-- Opening Marker --

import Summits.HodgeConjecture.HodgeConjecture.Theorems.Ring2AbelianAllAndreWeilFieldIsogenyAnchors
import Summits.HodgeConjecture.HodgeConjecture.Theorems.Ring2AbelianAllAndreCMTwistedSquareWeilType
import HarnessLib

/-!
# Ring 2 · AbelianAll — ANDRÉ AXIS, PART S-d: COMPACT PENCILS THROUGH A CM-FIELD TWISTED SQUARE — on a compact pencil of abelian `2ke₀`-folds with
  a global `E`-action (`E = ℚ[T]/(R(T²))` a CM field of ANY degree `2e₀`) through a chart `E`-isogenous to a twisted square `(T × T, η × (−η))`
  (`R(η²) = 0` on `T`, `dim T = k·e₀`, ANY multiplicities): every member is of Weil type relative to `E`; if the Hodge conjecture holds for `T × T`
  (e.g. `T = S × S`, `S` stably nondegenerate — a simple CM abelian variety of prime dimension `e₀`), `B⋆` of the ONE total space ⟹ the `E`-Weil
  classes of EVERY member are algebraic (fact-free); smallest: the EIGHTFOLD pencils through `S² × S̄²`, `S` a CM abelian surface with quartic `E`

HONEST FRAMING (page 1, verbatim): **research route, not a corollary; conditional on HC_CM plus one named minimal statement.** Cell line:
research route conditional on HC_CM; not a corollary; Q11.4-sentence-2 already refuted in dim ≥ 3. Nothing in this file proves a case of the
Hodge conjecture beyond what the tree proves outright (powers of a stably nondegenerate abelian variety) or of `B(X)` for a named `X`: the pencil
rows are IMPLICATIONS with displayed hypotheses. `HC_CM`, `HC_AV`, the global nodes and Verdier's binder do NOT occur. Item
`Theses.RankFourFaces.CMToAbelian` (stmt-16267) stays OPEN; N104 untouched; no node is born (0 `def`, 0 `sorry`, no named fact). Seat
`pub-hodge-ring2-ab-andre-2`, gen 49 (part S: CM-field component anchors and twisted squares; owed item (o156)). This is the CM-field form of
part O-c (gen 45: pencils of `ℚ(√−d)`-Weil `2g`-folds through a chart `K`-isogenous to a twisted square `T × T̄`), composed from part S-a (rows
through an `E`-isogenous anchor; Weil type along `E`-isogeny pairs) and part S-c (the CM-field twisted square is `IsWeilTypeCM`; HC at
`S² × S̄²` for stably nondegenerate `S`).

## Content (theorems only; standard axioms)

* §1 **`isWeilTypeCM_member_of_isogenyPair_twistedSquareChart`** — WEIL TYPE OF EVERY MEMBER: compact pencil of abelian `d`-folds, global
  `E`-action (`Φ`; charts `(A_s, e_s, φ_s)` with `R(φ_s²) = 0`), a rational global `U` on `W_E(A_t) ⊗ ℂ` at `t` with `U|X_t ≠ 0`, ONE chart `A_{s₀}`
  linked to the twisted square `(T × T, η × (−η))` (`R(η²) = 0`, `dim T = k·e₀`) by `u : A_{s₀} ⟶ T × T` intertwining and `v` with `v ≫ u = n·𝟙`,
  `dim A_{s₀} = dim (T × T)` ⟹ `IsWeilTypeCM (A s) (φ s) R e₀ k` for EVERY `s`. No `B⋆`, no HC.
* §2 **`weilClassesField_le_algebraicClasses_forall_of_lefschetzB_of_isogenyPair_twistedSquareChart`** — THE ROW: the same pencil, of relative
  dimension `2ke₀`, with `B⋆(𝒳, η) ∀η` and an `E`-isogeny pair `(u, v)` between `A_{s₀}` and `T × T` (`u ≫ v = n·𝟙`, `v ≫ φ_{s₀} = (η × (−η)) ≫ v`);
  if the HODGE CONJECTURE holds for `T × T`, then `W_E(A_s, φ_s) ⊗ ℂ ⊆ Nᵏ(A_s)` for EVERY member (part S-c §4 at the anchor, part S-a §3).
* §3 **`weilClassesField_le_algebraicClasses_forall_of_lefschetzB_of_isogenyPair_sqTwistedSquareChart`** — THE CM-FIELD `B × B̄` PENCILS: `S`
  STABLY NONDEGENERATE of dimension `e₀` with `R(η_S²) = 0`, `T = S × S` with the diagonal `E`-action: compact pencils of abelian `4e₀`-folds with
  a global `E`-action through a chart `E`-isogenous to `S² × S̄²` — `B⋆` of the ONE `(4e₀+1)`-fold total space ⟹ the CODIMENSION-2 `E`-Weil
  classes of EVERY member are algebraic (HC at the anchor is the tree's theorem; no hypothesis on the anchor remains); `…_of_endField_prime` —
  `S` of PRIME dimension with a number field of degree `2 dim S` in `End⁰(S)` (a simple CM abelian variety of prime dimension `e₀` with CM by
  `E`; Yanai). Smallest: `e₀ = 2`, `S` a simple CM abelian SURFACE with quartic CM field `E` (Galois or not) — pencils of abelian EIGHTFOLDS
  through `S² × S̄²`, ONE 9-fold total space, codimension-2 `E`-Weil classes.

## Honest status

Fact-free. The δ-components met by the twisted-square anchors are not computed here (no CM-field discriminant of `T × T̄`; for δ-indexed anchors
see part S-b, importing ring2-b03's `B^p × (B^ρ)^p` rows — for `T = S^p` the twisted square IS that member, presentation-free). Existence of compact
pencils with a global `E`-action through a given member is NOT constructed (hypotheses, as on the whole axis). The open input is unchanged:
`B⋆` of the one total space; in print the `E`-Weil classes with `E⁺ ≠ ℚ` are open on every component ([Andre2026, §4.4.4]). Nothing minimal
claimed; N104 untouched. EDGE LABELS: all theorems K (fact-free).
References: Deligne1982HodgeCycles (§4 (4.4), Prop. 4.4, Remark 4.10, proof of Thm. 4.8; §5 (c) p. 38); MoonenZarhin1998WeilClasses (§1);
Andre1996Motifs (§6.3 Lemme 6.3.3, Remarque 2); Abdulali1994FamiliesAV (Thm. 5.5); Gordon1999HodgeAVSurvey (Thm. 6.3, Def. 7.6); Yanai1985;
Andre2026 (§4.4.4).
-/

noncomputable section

-- Closing Marker --
-- Opening Marker --

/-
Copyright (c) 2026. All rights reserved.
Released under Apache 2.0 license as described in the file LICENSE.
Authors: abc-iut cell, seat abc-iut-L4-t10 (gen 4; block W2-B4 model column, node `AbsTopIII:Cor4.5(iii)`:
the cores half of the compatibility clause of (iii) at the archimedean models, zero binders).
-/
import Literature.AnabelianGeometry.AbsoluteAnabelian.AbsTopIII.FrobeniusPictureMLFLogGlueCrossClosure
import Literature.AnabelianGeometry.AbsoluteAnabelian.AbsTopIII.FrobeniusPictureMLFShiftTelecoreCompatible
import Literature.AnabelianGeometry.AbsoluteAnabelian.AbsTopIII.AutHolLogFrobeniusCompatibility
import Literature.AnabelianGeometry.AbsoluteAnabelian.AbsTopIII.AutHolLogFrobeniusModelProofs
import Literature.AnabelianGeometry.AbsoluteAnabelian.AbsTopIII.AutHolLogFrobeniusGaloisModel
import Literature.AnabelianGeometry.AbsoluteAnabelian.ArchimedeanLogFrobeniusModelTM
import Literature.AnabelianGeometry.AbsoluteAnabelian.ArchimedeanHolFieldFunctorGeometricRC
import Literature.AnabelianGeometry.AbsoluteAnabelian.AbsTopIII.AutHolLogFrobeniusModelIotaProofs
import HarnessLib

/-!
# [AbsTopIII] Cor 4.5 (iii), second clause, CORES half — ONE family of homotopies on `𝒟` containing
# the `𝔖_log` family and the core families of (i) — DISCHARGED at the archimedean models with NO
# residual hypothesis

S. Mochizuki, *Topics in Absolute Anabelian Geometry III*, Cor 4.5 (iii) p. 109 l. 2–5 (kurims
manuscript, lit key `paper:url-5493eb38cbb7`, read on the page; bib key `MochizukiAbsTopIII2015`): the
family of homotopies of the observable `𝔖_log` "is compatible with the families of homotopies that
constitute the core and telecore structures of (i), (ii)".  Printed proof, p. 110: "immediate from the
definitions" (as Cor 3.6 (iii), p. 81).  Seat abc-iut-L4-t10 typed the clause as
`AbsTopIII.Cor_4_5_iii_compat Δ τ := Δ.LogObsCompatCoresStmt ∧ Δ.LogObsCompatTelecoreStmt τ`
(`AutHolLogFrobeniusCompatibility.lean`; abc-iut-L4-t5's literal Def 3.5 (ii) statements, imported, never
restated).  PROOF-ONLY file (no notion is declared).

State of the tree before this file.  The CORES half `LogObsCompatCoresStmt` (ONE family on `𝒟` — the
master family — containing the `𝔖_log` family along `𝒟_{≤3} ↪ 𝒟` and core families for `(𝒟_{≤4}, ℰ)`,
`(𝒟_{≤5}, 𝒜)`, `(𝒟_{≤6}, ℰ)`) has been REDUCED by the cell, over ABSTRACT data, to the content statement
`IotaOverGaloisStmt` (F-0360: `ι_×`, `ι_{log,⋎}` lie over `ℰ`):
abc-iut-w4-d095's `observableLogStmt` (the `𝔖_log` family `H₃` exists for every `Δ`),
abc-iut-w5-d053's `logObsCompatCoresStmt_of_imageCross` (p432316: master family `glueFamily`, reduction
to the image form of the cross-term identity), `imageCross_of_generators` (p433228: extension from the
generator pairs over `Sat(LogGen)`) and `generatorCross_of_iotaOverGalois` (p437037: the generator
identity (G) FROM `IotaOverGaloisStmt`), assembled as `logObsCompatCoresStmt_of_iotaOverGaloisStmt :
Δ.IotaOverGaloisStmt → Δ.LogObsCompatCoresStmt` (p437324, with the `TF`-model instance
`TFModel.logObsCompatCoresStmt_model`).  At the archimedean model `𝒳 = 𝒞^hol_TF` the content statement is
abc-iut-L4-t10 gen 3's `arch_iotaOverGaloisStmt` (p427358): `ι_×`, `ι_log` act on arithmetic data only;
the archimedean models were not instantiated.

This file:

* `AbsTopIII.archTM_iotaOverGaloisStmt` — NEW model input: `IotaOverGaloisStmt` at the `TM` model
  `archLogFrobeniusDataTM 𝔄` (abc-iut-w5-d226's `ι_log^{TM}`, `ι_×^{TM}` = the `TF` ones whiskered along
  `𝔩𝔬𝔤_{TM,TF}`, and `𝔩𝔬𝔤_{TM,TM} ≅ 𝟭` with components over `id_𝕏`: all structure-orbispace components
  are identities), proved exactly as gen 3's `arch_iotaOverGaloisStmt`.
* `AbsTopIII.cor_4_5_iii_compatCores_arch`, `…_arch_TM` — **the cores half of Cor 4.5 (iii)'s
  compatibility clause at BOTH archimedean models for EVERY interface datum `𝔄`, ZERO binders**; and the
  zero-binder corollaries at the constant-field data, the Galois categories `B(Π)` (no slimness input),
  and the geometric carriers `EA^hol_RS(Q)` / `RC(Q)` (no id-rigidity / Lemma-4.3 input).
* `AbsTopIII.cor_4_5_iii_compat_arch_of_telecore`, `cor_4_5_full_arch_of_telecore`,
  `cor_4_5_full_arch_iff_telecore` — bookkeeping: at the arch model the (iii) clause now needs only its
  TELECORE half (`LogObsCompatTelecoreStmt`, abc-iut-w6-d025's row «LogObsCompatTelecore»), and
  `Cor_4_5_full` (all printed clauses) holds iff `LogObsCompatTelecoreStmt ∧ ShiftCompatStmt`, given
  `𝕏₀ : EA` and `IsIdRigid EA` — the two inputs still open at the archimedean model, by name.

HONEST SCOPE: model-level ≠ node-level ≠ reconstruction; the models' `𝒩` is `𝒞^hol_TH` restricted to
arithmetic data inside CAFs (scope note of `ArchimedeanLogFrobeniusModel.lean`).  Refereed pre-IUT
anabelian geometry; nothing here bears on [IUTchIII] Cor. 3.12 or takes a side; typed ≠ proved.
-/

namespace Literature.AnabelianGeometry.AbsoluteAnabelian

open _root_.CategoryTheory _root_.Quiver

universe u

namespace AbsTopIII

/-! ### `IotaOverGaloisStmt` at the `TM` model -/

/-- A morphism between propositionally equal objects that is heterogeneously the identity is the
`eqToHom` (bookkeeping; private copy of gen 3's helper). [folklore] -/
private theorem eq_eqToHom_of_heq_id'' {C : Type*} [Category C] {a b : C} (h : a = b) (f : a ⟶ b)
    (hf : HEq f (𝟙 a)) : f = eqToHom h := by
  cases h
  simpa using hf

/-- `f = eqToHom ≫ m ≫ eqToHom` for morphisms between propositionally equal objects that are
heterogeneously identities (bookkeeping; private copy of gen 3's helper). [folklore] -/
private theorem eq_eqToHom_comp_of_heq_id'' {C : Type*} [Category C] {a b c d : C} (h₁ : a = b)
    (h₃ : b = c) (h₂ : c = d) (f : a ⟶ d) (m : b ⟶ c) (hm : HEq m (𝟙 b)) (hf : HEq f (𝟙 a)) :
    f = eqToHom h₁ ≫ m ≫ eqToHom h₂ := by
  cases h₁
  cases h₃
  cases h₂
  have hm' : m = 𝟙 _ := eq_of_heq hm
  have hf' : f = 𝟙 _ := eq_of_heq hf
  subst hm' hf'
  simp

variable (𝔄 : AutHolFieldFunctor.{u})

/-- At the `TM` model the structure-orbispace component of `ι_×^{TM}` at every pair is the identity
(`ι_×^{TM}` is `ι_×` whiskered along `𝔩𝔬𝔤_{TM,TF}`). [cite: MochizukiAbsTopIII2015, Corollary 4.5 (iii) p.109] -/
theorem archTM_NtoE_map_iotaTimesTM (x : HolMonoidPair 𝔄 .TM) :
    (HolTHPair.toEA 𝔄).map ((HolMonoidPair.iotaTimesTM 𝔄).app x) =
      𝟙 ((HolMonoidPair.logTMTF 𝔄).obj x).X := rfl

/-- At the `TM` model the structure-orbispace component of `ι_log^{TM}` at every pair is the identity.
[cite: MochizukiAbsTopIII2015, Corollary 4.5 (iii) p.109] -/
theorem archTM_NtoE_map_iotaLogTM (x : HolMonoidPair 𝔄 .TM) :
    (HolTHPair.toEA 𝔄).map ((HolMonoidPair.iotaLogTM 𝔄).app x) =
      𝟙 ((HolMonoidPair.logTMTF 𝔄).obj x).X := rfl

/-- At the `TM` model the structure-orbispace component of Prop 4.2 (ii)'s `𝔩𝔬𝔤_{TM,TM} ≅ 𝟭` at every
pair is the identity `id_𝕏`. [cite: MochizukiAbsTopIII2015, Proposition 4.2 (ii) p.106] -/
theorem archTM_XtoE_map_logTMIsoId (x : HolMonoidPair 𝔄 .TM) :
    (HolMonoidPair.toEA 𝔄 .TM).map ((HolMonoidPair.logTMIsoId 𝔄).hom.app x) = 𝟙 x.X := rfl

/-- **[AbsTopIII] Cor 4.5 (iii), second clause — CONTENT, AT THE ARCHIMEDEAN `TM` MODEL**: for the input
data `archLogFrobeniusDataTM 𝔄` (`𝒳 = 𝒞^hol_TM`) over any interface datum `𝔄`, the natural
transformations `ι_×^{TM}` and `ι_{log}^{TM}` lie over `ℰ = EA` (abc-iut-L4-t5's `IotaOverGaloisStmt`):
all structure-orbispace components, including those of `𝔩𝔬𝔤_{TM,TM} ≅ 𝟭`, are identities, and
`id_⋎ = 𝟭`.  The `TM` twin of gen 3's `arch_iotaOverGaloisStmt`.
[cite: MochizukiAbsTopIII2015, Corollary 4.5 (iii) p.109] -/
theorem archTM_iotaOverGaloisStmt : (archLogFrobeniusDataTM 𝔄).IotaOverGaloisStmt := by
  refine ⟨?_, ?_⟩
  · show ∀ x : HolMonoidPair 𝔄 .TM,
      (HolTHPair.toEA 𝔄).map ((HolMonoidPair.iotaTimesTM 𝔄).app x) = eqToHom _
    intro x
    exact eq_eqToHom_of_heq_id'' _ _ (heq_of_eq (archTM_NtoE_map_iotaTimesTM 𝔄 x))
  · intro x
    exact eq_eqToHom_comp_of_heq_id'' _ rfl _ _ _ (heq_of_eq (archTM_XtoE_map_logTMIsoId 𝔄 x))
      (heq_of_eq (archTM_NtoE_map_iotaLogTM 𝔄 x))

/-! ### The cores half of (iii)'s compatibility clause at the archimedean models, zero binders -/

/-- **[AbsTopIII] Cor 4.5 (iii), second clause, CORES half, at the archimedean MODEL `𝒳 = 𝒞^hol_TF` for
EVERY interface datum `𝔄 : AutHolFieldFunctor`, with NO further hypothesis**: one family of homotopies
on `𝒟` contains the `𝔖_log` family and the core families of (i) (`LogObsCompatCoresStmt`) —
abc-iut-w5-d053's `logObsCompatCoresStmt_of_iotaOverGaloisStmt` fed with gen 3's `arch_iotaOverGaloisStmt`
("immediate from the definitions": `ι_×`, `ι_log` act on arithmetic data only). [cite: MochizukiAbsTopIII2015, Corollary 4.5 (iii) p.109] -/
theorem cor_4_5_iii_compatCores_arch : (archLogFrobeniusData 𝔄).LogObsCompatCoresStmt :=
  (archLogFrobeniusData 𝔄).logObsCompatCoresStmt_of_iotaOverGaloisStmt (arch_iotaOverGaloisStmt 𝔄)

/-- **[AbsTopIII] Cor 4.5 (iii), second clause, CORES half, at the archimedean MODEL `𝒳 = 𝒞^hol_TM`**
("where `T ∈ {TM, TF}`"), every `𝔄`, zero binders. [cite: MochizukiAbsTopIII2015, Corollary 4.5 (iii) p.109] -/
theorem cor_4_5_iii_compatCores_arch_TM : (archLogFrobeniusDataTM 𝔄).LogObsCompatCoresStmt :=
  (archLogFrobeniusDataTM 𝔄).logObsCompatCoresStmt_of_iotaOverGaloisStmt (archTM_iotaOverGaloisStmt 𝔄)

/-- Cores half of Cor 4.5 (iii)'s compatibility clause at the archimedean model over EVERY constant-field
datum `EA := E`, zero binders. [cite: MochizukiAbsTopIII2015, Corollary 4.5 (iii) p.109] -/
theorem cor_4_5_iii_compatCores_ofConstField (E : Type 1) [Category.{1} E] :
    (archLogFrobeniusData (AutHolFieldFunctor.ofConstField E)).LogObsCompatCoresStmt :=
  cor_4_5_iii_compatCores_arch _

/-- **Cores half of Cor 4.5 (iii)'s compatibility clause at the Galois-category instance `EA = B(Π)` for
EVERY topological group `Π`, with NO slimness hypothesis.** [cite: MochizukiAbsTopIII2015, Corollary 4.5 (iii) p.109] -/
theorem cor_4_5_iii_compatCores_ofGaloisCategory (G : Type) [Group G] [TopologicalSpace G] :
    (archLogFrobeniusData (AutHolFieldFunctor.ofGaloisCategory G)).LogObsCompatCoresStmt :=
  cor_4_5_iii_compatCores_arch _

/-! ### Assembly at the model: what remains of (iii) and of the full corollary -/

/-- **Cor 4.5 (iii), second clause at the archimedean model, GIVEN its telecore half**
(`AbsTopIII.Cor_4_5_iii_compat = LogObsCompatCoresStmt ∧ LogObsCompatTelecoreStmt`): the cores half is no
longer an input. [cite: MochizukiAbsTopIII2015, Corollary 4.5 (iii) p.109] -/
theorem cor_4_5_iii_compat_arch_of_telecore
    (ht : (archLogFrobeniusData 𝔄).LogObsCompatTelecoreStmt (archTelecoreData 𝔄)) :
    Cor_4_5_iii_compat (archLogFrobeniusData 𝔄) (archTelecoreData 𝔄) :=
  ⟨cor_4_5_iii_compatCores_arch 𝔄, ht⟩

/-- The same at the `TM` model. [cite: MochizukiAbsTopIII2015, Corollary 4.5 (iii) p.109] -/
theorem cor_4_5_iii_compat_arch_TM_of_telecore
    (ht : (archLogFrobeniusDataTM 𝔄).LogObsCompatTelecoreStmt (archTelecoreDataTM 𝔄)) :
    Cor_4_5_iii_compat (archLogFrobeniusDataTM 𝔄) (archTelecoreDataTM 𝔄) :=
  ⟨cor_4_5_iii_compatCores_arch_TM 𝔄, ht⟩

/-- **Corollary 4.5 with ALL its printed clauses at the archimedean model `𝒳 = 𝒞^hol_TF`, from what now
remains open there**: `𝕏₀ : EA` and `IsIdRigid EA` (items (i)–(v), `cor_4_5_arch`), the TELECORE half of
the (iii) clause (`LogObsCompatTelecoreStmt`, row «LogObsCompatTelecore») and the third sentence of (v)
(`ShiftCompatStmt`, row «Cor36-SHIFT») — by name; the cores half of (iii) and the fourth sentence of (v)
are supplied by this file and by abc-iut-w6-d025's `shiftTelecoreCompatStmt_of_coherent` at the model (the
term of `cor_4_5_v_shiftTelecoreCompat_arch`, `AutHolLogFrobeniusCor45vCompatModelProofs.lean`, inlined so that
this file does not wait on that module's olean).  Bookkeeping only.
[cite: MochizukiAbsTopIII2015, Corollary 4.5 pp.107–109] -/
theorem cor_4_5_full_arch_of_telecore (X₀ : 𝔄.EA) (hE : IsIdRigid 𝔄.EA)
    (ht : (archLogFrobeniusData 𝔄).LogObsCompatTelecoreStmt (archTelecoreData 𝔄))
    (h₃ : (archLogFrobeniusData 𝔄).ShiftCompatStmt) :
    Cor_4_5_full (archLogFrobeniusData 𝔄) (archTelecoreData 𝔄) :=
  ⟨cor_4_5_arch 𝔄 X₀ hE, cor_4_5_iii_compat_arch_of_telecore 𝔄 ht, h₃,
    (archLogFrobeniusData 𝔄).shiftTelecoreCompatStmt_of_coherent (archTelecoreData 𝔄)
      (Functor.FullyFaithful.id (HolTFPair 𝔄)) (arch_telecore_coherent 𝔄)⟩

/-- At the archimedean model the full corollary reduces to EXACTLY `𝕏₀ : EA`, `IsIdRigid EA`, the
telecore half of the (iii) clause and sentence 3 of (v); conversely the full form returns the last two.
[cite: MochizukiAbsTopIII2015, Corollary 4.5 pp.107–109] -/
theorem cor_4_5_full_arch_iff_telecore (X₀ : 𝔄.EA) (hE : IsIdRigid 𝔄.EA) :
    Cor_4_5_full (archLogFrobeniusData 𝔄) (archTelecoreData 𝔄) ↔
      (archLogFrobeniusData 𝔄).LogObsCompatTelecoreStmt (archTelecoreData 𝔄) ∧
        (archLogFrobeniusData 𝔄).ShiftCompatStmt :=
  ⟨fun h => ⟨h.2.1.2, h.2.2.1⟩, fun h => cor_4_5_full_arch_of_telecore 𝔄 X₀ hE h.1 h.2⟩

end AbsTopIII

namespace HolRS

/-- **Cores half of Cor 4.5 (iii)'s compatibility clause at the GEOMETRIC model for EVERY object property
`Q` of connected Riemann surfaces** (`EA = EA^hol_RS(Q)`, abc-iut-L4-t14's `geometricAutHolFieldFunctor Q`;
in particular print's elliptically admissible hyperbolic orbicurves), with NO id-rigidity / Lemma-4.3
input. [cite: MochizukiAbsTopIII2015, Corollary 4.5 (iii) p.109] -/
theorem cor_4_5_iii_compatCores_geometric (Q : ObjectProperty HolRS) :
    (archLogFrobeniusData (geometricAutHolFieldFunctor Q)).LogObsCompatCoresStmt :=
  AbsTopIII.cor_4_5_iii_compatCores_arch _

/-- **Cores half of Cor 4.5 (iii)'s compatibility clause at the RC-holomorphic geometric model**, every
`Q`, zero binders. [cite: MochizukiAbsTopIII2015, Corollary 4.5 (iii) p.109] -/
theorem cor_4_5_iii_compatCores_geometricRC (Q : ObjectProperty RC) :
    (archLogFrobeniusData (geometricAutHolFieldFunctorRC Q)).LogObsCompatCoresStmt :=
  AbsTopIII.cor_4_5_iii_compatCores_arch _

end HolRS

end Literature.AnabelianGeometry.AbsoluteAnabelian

-- Closing Marker --

- **EXERCISE INSTRUCTIONS**
Write out every line from the entries where "proved" appears.

- **ANSWER TO THIS TASK**
  are identities), proved exactly as gen 3's `arch_iotaOverGaloisStmt`.
anabelian geometry; nothing here bears on [IUTchIII] Cor. 3.12 or takes a side; typed ≠ proved.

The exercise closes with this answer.